### [INSTRUCTIONS TO FOLLOW]
Begin at the line below that contains "intro E _ hE C 𝔟 ν hC hord" and write out every line from there to the end of the entries, exactly.

Entries taken from a collection:
================
import Summits.ResolutionOfSingularities.ResolutionOfSingularities.Theorems.FrobeniusClosingPatchingRelPerfectDepthTargetsWeightedDefs
import Literature.AlgebraicGeometry.Resolution.RegularCentreRsopGenerated
import HarnessLib

/-!
# Crux `PatchingRelPerfect` (stmt-ResolutionOfSingularities-16161), chain W5.2 — rung R4, E-side target
# `OrderPermissible` of the typed targets «F2» CLOSED BY NAME

[OURS · L1 W5.2 · TargetsF2 (c)] `DepthTargets.OrderPermissible` (res-L1-w52-plan-1 gen 6,
`ChainW52TargetsF2.lean` sha16 `79dee2c27fd85ddd`, in the tree as `…Theorems.FrobeniusClosingPatchingRelPerfectDepthTargetsWeightedDefs`):
on a Noetherian regular scheme `E`, a centre `C` with `V(C)` regular lying inside the order locus
`{x | ν ≤ ord_x 𝔟}` satisfies `𝔟 ≤ C ^ ν` — the bridge from the literature's SUPPORT condition on centres
(BGMW Def. 3.1.3 (1), Kollár 3.30.2) to the ideal-theoretic permissibility hypothesis `K ≤ Ĉ^ν` of the weighted
dictionary steps (D1 / D_ℓ `DictionaryStepPow`, `IsWeightedSeq`). The CONTENT is the Literature theorem
`le_pow_of_isRegular_subscheme_of_forall_le_idealOrder_of_isRegular` (`Resolution/RegularCentreRsopGenerated.lean`,
p501951: Matsumura 14.2 — a regular centre on a regular scheme is generated at each of its points by part of a
regular system of parameters — feeding the tree's BGMW Lemma 3.2.1 (1) `le_pow_of_support_subset`, whose proof goes
through the generic points of `V(C)` and the equality of ordinary and symbolic powers for such primes,
`SymbolicPowersRsop.lean`). This file is the three-line by-name closer. Fact-free; NOT a statement of the
manuscript under review.

## References
* E. Bierstone, D. Grigoriev, P. Milman, J. Włodarczyk, arXiv:1206.3090, §3.1 Def. 3.1.3 (1), §3.2 Lemma 3.2.1 (1).
  [BierstoneGrigorievMilmanWlodarczyk2011]
* H. Matsumura, *Commutative Ring Theory* (1986), Thm. 14.2, Thm. 16.2 (ii). [Matsumura1987]
* J. Kollár, *Lectures on Resolution of Singularities* (2007), 3.30.2. [Kollar2007]
-/

-- `Summit.<Summit>.<Sub>.Theorems` with `Sub = Summit` (single-conjunct summit, D-0017)
set_option linter.dupNamespace false

noncomputable section

open CategoryTheory CategoryTheory.Limits AlgebraicGeometry TopologicalSpace
open Literature.AlgebraicGeometry.Resolution

namespace Summit.ResolutionOfSingularities.ResolutionOfSingularities.Theorems.DepthTargets

universe u

/-- [OURS · L1 W5.2 · TargetsF2 (c)] **`OrderPermissible` holds**: on a Noetherian regular scheme, a centre with
regular `V(C)` inside the order-`ν` locus of `𝔟` satisfies `𝔟 ≤ C ^ ν` (BGMW Lemma 3.2.1 (1) for regular centres,
`le_pow_of_isRegular_subscheme_of_forall_le_idealOrder_of_isRegular`).
[cite: BierstoneGrigorievMilmanWlodarczyk2011, Lemma 3.2.1 (1)] [cite: Matsumura1987, Thm. 14.2] -/
theorem orderPermissible_holds : OrderPermissible.{u} := by
  intro E _ hE C 𝔟 ν hC hord
  exact le_pow_of_isRegular_subscheme_of_forall_le_idealOrder_of_isRegular hE hC hord

end Summit.ResolutionOfSingularities.ResolutionOfSingularities.Theorems.DepthTargets

end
================
### [EXERCISE SOLUTION]
  intro E _ hE C 𝔟 ν hC hord
  exact le_pow_of_isRegular_subscheme_of_forall_le_idealOrder_of_isRegular hE hC hord

end Summit.ResolutionOfSingularities.ResolutionOfSingularities.Theorems.DepthTargets

end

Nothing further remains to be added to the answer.